import Literature.MathematicalPhysics.QuantumLattice.HubbardSectorFieldSubstitution
import Literature.MathematicalPhysics.QuantumLattice.GrassmannMonomialDeletion
import HarnessLib

/-!
# The single-scale step in the sectorised `L¹–L^∞` norm of Benfatto–Giuliani–Mastropietro (S1)

Topic `MathematicalPhysics/QuantumLattice`; the model-side assembly, in the vocabulary of `SectorisedKernelNorm.lean`
(definition request D1 of the crux idea `sectorised-scale-induction`), of

* `GrassmannEffectiveActionRepresentation.kernelNorm_kernel_map_effAction_le` (the single-scale renormalisation-group
  step for `V = map f Ṽ`, read through an analysis map `g`),
* `HubbardSectorFieldSubstitution` (the sector-field substitution `S = sectorSubMatrix β F̃` with
  `map (toLin' S) ψ'_{(x,ℓ)} = psiSector β F̃ c x σ ω`, and the analysis map `E = sectorAnalysisMatrix β F'` whose
  kernels are the sectorised kernels, `hubbardSectorKernelNorm β F' A W ≤ ‖kernel (map (toLin' E) W)‖`).

Here: the **sector preimage** `sectorPreimage β F G` of a Grassmann polynomial `G` of the Hubbard torus — the
polynomial of the auxiliary sector fields presented by the sectorised kernels `ε_x^m W_{m,Ω}(x)` of `G` (BGM 2006,
(2.70): `𝒱^{(h)}` rewritten in terms of the sector fields with the kernels `𝔉_{m,h,Ω} * W`) — and

* **`map_sectorSub_sectorPreimage`** — IT IS A PREIMAGE: `map (toLin' (sectorSubMatrix β F̃)) (sectorPreimage β F G) = G`
  whenever `F̃_ω F_ω = F_ω` and `Σ_ω F_ω = 1` on every momentum carried by a leg of `G` (Fourier inversion
  `sum_sectorisedKernel_mul_conj_prod`, `ε_x |Λ| = βL²`);
* `kernel_sectorPreimage`, `sectorPreimage_mem_evenPart`, `constPart_sectorPreimage`,
  **`kernelNorm_kernel_sectorPreimage_le`** — its kernels of degree `m + 1` have Salmhofer norm
  `≤ ε_x · hubbardSectorKernelNorm β F univ G` (no factorial: `kernelNorm_kernel_presented_le`);
* **`kernelNorm_sectorAnalysis_effAction_le`** — THE STEP: for an even `G` without constant part supported where
  `Σ_ω F_ω = 1`, a momentum-space covariance `C` whose sectorised propagators `Sᵀ C S` are charged, in Gram form
  (constant `κ`) and summable (`α`), and an output family `F'` with overlap costs `(cr, cc)` for `E S`, IF
  `θ = eα‖Ṽ‖_h/κ² < 1` THEN `∫ dμ_C e^{-G}` is a unit and
  `‖kernel (map (toLin' E) (effAction C G)) (m+1)‖_{ε_x} ≤ cr cc^m ε_x^m ρ^{-(m+1)} e‖Ṽ‖_h/(1-θ)`, whence
  **`hubbardSectorKernelNorm_effAction_le`**: the same bound for `hubbardSectorKernelNorm β F' A (effAction C G)` and
  every constraint set `A` (BGM 2006, (2.77)).

Everything is proved; `sectorPreimage` is the only definition; no named facts.  The three analytic inputs (sector
counting in `‖Ṽ‖_h`, the sector-propagator constants `(κ, α)`, the multiplier costs `(cr, cc)`) remain hypotheses,
to be discharged per scale by the `SectorPropagator*` / `HubbardBandSectorCounting*` files.

## Sources

G. Benfatto, A. Giuliani, V. Mastropietro, Ann. Henri Poincaré 7 (2006) 809–898 = arXiv:cond-mat/0507686, §2.5
(2.48), §2.7 (2.66)–(2.73), §2.8 (2.76)–(2.83) [`BenfattoGiulianiMastropietro2006`]; M. Salmhofer, Commun. Math.
Phys. 194 (1998) 249–295, §4.1 [`Salmhofer1998`].
-/

noncomputable section

namespace Literature.MathematicalPhysics.QuantumLattice

open GrassmannAlgebra Finset Literature.Probability.LatticeModels
open scoped InnerProductSpace

/-! ### Generic: scaling a kernel; label tuples with prescribed spin and charge -/

section Generic

variable {𝕜 : Type*} [RCLike 𝕜] {Γ : Type*} [Fintype Γ] [DecidableEq Γ]

/-- **Scaling a kernel scales its norm**: `‖c K‖ = ‖c‖ ‖K‖` in positive degree. [folklore] -/
theorem kernelNorm_const_mul (ε : ℝ) (m : ℕ) (c : 𝕜) (K : (Fin (m + 1) → Γ) → 𝕜) :
    kernelNorm ε (m + 1) (fun X => c * K X) = ‖c‖ * kernelNorm ε (m + 1) K := by
  rw [kernelNorm_succ, kernelNorm_succ, Real.mul_iSup_of_nonneg (norm_nonneg c)]
  refine iSup_congr fun p => ?_
  rw [Real.mul_iSup_of_nonneg (norm_nonneg c)]
  refine iSup_congr fun x => ?_
  simp only [norm_mul, ← mul_sum]
  ring

/-- Sums of functions of label tuples `((a_i, σ_i), c_i)_i` vanishing unless every leg has the prescribed spin and
charge reduce to sums over the first components. [folklore] -/
theorem sum_label_tuple_eq {B : Type*} [AddCommMonoid B] {A : Type*} [Fintype A] [DecidableEq A] {m : ℕ}
    (σ c : Fin m → Fin 2) (g : (Fin m → (A × Fin 2) × Fin 2) → B)
    (hg : ∀ K, (∃ i, ¬((K i).1.2 = σ i ∧ (K i).2 = c i)) → g K = 0) :
    ∑ K, g K = ∑ k : Fin m → A, g (fun i => ((k i, σ i), c i)) := by
  classical
  set emb : (Fin m → A) → (Fin m → (A × Fin 2) × Fin 2) := fun k i => ((k i, σ i), c i) with hemb
  have hinj : Function.Injective emb := fun k k' h => funext fun i => by
    have := congrFun h i
    simp only [hemb, Prod.mk.injEq] at this
    exact this.1.1
  rw [← sum_image (f := g) fun k _ k' _ h => hinj h]
  symm
  refine sum_subset (subset_univ _) fun K _ hK => hg K ?_
  by_contra hall
  push Not at hall
  refine hK (mem_image.2 ⟨fun i => (K i).1.1, mem_univ _, funext fun i => ?_⟩)
  obtain ⟨h1, h2⟩ := hall i
  simp only [hemb]
  rw [← h1, ← h2]

end Generic

/-! ### The sector preimage -/

section Preimage

variable {L M : ℕ} [NeZero L] {N : ℕ}

/-- **The sector preimage** of a Grassmann polynomial `G` of the Hubbard torus for the multiplier family `F`: the
polynomial of the auxiliary position-space sector fields `ψ'_{(x,((ω,σ),c))}` presented, degree by degree, by the
sectorised kernels `ε_x^m W_{m,Ω}(x)` of `G` (BGM 2006, (2.70): `𝒱^{(h)}(ψ) = Σ ∫dx W̃_{m,Ω}(x) ∏ ψ_{x_i,ω_i}` with
`W̃ = 𝔉_{m,h,Ω} * W`). [cite: BenfattoGiulianiMastropietro2006, §2.7 (2.70)] -/
def sectorPreimage (β : ℝ) (F : Fin N → FreqMomentum L M → ℂ) (G : HubbardGrassmann L M) :
    GrassmannAlgebra ℂ (SpaceTimeIdx L M × SectorLeg N) :=
  ∑ m ∈ range (Fintype.card (HubbardFieldIdx L M) + 1),
    presented ℂ (fun Y : Fin m → SpaceTimeIdx L M × SectorLeg N =>
      ((imagTimeWeight β M : ℝ) : ℂ) ^ m * sectorisedKernel L M β F G m (fun i => (Y i).2) (fun i => (Y i).1))

/-- **The kernels of the preimage** are those of its degree-`m` presentation (zero beyond `|Γ|`). [folklore] -/
theorem kernel_sectorPreimage (β : ℝ) (F : Fin N → FreqMomentum L M → ℂ) (G : HubbardGrassmann L M) (m : ℕ)
    (Y : Fin m → SpaceTimeIdx L M × SectorLeg N) :
    kernel ℂ (sectorPreimage β F G) m Y =
      if m ≤ Fintype.card (HubbardFieldIdx L M) then
        kernel ℂ (presented ℂ (fun Y : Fin m → SpaceTimeIdx L M × SectorLeg N =>
          ((imagTimeWeight β M : ℝ) : ℂ) ^ m * sectorisedKernel L M β F G m (fun i => (Y i).2) (fun i => (Y i).1))) m Y
      else 0 := by
  rw [sectorPreimage, kernel_sum]
  split_ifs with hm
  · rw [sum_eq_single_of_mem m (mem_range.2 (Nat.lt_succ_of_le hm)) fun m' _ hm' => kernel_presented_of_ne ℂ _ Y (Ne.symm hm')]
  · exact sum_eq_zero fun m' hm' => kernel_presented_of_ne ℂ _ Y (by have := mem_range.1 hm'; omega)

/-- **The preimage of an even polynomial is even.** [folklore] -/
theorem sectorPreimage_mem_evenPart (β : ℝ) (F : Fin N → FreqMomentum L M → ℂ) {G : HubbardGrassmann L M}
    (hG : G ∈ evenPart ℂ (HubbardFieldIdx L M)) : sectorPreimage β F G ∈ evenPart ℂ (SpaceTimeIdx L M × SectorLeg N) := by
  refine Subalgebra.sum_mem _ fun m _ => Submodule.sum_mem _ fun Y _ => ?_
  dsimp only
  rcases Nat.even_or_odd m with hm | hm
  · refine Submodule.smul_mem _ _ ?_
    have h := genProd_mem_evenOdd ℂ Y
    rwa [ZMod.natCast_eq_zero_iff_even.2 hm] at h
  · have h0 : sectorisedKernel L M β F G m (fun i => (Y i).2) (fun i => (Y i).1) = 0 := by
      rw [sectorisedKernel_def]
      exact sum_eq_zero fun k _ => by rw [kernel_eq_zero_of_mem_evenPart_of_odd ℂ hG hm, mul_zero]
    rw [h0, mul_zero, zero_smul]
    exact Submodule.zero_mem _

/-- **The constant part of the preimage is that of `G`.** [folklore] -/
theorem constPart_sectorPreimage (β : ℝ) (F : Fin N → FreqMomentum L M → ℂ) (G : HubbardGrassmann L M) :
    constPart ℂ (sectorPreimage β F G) = constPart ℂ G := by
  have h := kernel_sectorPreimage β F G 0 Fin.elim0
  rw [kernel_zero, if_pos (Nat.zero_le _), kernel_presented] at h
  rw [h]
  simp [sectorisedKernel_zero_degree]

/-- **The norm of the kernels of the preimage**: in degree `m + 1`,
`‖kernel (sectorPreimage β F G) (m+1)‖_{1} ≤ ε_x · hubbardSectorKernelNorm β F univ G` — no factorial loss.
[cite: BenfattoGiulianiMastropietro2006, §2.8 (2.76)] -/
theorem kernelNorm_kernel_sectorPreimage_le {β : ℝ} (hβ : 0 ≤ β) (F : Fin N → FreqMomentum L M → ℂ)
    (G : HubbardGrassmann L M) (m : ℕ) :
    kernelNorm 1 (m + 1) (kernel ℂ (sectorPreimage β F G) (m + 1)) ≤
      imagTimeWeight β M * hubbardSectorKernelNorm L M β F (univ : Finset (Fin (m + 1) → SectorLeg N)) G := by
  have hε : 0 ≤ imagTimeWeight β M := imagTimeWeight_nonneg hβ M
  have hN0 : 0 ≤ imagTimeWeight β M * hubbardSectorKernelNorm L M β F (univ : Finset (Fin (m + 1) → SectorLeg N)) G :=
    mul_nonneg hε (hubbardSectorKernelNorm_nonneg hβ F univ G)
  by_cases hm : m + 1 ≤ Fintype.card (HubbardFieldIdx L M)
  · have hk : kernel ℂ (sectorPreimage β F G) (m + 1) =
        kernel ℂ (presented ℂ (fun Y : Fin (m + 1) → SpaceTimeIdx L M × SectorLeg N =>
          ((imagTimeWeight β M : ℝ) : ℂ) ^ (m + 1) * sectorisedKernel L M β F G (m + 1) (fun i => (Y i).2) (fun i => (Y i).1)))
          (m + 1) := funext fun Y => by rw [kernel_sectorPreimage, if_pos hm]
    rw [hk]
    refine (kernelNorm_kernel_presented_le zero_le_one (m + 1) _).trans ?_
    rw [kernelNorm_const_mul, norm_pow, Complex.norm_real, Real.norm_of_nonneg hε, pow_succ', mul_assoc,
      ← kernelNorm_eq_pow_mul_kernelNorm_one hε, hubbardSectorKernelNorm_def]
    exact mul_le_mul_of_nonneg_left (kernelNorm_prod_le_sectorisedKernelNorm_univ hε _) hε
  · have hk : kernel ℂ (sectorPreimage β F G) (m + 1) = 0 := funext fun Y => by
      rw [kernel_sectorPreimage, if_neg hm]; rfl
    rw [hk, kernelNorm_zero_kernel]
    exact hN0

________________________________________

▶ _Exercise instructions_
Write down, word for word, the lines above from the one containing "simp only [norm_mul, ← mul_sum]" through the one containing "[Fintype A] [DecidableEq", both ends included.

▶ _Written reply_
  simp only [norm_mul, ← mul_sum]
  ring

/-- Sums of functions of label tuples `((a_i, σ_i), c_i)_i` vanishing unless every leg has the prescribed spin and
charge reduce to sums over the first components. [folklore] -/
theorem sum_label_tuple_eq {B : Type*} [AddCommMonoid B] {A : Type*} [Fintype A] [DecidableEq A] {m : ℕ}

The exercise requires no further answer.